How to complete this task: Which of the lines in the records below hold the string "dupNamespace"? Copy every one of them.
((
import Summits.ValiantsHypothesis.ValiantsHypothesis.Theorems.LacunarySymmetroidMatrixDescartesCensusMirror
import Summits.ValiantsHypothesis.ValiantsHypothesis.Theorems.LacunarySymmetroidMatrixDescartesCensusDoorA

/-!
# `MatrixDescartes` census — the MIRROR rays of the nine kernel-certified `(2,6)` families

HONEST FRAMING.  Object-search cell `pub-symmetroid`, route crux `Theses.LacunarySymmetroid.MatrixDescartes`
(ledger item stmt-ValiantsHypothesis-18050).  Bookkeeping only: the kernel column holds UNIFORM ray theorems
`Census.posRoots_le_19_on_2_6_<B>_N` («no real symmetric `2 × 2` pencil on the support `B ∪ {N}` has `20 = D(2,6)` distinct
positive det-roots, for every `N ≥ N₁`»; files `…CensusTNCUnif*.lean`, `…CensusDoorA.lean`).  The cell's atlas and box
tables always list a support next to its MIRROR `N − d` (reversal `x ↦ x⁻¹`); by `Census.posRootLawOn_iff_mirror_rev`
(`…CensusMirror.lean`) each ray theorem yields the mirror ray verbatim.  This file records the mirror rays of the six families of `…CensusDoorA.lean` as
door-A table rows (the three engine-4 families `(0,2,6,11,14)`, `(0,7,12,15,16)`, `(0,1,3,8,12)` follow in a second file once their node modules are built) (`PosRootLawOn 2 6 19 d`, `…CensusDefs.lean`):

| base `B` (kernel ray, `N ≥ N₁`) | mirror ray certified here |
|---|---|
| `(0,9,11,12,17)`, `35` | `(0, N−17, N−12, N−11, N−9, N)` |
| `(0,1,4,10,12)`, `25` | `(0, N−12, N−10, N−4, N−1, N)` |
| `(0,3,4,11,16)`, `33` | `(0, N−16, N−11, N−4, N−3, N)` |
| `(0,8,9,11,15)`, `31` | `(0, N−15, N−11, N−9, N−8, N)` |
| `(0,9,10,12,16)`, `33` | `(0, N−16, N−12, N−10, N−9, N)` |
| `(0,4,6,7,15)`, `31` | `(0, N−15, N−7, N−6, N−4, N)` |

Nothing here bears on `DoorA26` / `DoorA34` (OPEN, never asserted), on the V = 19 layer, on the crux `MatrixDescartes`, or on
`VP ≠ VNP`.  [folklore] Reversal `x ↦ x⁻¹`; the certificates are the cited kernel theorems'.
-/

-- `Summit.ValiantsHypothesis.ValiantsHypothesis.…` repeats a component by the D-0017 layout
-- (single-conjunct summit), which the `dupNamespace` linter flags; the name is mandated.
set_option linter.dupNamespace false

namespace Summit.ValiantsHypothesis.ValiantsHypothesis.Theorems.LacunarySymmetroidMatrixDescartes.Census

open Polynomial Finset
open scoped BigOperators Polynomial Matrix
open Summit.ValiantsHypothesis.ValiantsHypothesis.Theorems.MatrixDescartes.Negative (PosRootLawAt)

/-- The mirror of a sorted `(2,6)` family support `(0, b₁, b₂, b₃, b₄, N)` (`b₄ ≤ N`) is `(0, N−b₄, N−b₃, N−b₂, N−b₁, N)`,
and a door-A row transfers along it. [folklore] -/
theorem posRootLawOn_two_six_family_mirror {B : ℕ} (b₁ b₂ b₃ b₄ N : ℕ) (h₁ : b₁ ≤ N) (h₂ : b₂ ≤ N) (h₃ : b₃ ≤ N)
    (h₄ : b₄ ≤ N) (h : PosRootLawOn 2 6 B (![0, b₁, b₂, b₃, b₄, N] : Fin 6 → ℕ)) :
    PosRootLawOn 2 6 B (![0, N - b₄, N - b₃, N - b₂, N - b₁, N] : Fin 6 → ℕ) := by
  have hd : ∀ l, (![0, b₁, b₂, b₃, b₄, N] : Fin 6 → ℕ) l ≤ N := by
    intro l; fin_cases l <;> simp <;> omega
  have hm := (posRootLawOn_iff_mirror_rev (m := 2) (B := B) _ N hd).1 h
  have e : (fun l : Fin 6 => N - (![0, b₁, b₂, b₃, b₄, N] : Fin 6 → ℕ) (Fin.rev l))
      = (![0, N - b₄, N - b₃, N - b₂, N - b₁, N] : Fin 6 → ℕ) := by
    funext l; fin_cases l <;> simp [Fin.rev]
  rw [e] at hm
  exact hm

/-- Mirror of the record family: `ζ(2,6; 0, N−17, N−12, N−11, N−9, N) ≤ 19` for every `N ≥ 35`. [folklore] -/
theorem doorA26_on_mirror_family_0_9_11_12_17 (N : ℕ) (hN : 35 ≤ N) :
    PosRootLawOn 2 6 19 (![0, N - 17, N - 12, N - 11, N - 9, N] : Fin 6 → ℕ) :=
  posRootLawOn_two_six_family_mirror 9 11 12 17 N (by omega) (by omega) (by omega) (by omega)
    (doorA26_on_record_family N hN)

/-- Mirror of the family `(0,1,4,10,12,N)`: `ζ(2,6; 0, N−12, N−10, N−4, N−1, N) ≤ 19` for every `N ≥ 25`. [folklore] -/
theorem doorA26_on_mirror_family_0_1_4_10_12 (N : ℕ) (hN : 25 ≤ N) :
    PosRootLawOn 2 6 19 (![0, N - 12, N - 10, N - 4, N - 1, N] : Fin 6 → ℕ) :=
  posRootLawOn_two_six_family_mirror 1 4 10 12 N (by omega) (by omega) (by omega) (by omega)
    (doorA26_on_family_0_1_4_10_12 N hN)

/-- Mirror of the family `(0,3,4,11,16,N)`: `ζ(2,6; 0, N−16, N−11, N−4, N−3, N) ≤ 19` for every `N ≥ 33`. [folklore] -/
theorem doorA26_on_mirror_family_0_3_4_11_16 (N : ℕ) (hN : 33 ≤ N) :
    PosRootLawOn 2 6 19 (![0, N - 16, N - 11, N - 4, N - 3, N] : Fin 6 → ℕ) :=
  posRootLawOn_two_six_family_mirror 3 4 11 16 N (by omega) (by omega) (by omega) (by omega)
    (doorA26_on_family_0_3_4_11_16 N hN)

/-- Mirror of the family `(0,8,9,11,15,N)`: `ζ(2,6; 0, N−15, N−11, N−9, N−8, N) ≤ 19` for every `N ≥ 31`. [folklore] -/
theorem doorA26_on_mirror_family_0_8_9_11_15 (N : ℕ) (hN : 31 ≤ N) :
    PosRootLawOn 2 6 19 (![0, N - 15, N - 11, N - 9, N - 8, N] : Fin 6 → ℕ) :=
  posRootLawOn_two_six_family_mirror 8 9 11 15 N (by omega) (by omega) (by omega) (by omega)
    (doorA26_on_family_0_8_9_11_15 N hN)

/-- Mirror of the family `(0,9,10,12,16,N)`: `ζ(2,6; 0, N−16, N−12, N−10, N−9, N) ≤ 19` for every `N ≥ 33`. [folklore] -/
theorem doorA26_on_mirror_family_0_9_10_12_16 (N : ℕ) (hN : 33 ≤ N) :
    PosRootLawOn 2 6 19 (![0, N - 16, N - 12, N - 10, N - 9, N] : Fin 6 → ℕ) :=
  posRootLawOn_two_six_family_mirror 9 10 12 16 N (by omega) (by omega) (by omega) (by omega)
    (doorA26_on_family_0_9_10_12_16 N hN)

/-- Mirror of the family `(0,4,6,7,15,N)`: `ζ(2,6; 0, N−15, N−7, N−6, N−4, N) ≤ 19` for every `N ≥ 31`. [folklore] -/
theorem doorA26_on_mirror_family_0_4_6_7_15 (N : ℕ) (hN : 31 ≤ N) :
    PosRootLawOn 2 6 19 (![0, N - 15, N - 7, N - 6, N - 4, N] : Fin 6 → ℕ) :=
  posRootLawOn_two_six_family_mirror 4 6 7 15 N (by omega) (by omega) (by omega) (by omega)
    (doorA26_on_family_0_4_6_7_15 N hN)

end Summit.ValiantsHypothesis.ValiantsHypothesis.Theorems.LacunarySymmetroidMatrixDescartes.Census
))
Output of the task:
-- (single-conjunct summit), which the `dupNamespace` linter flags; the name is mandated.
set_option linter.dupNamespace false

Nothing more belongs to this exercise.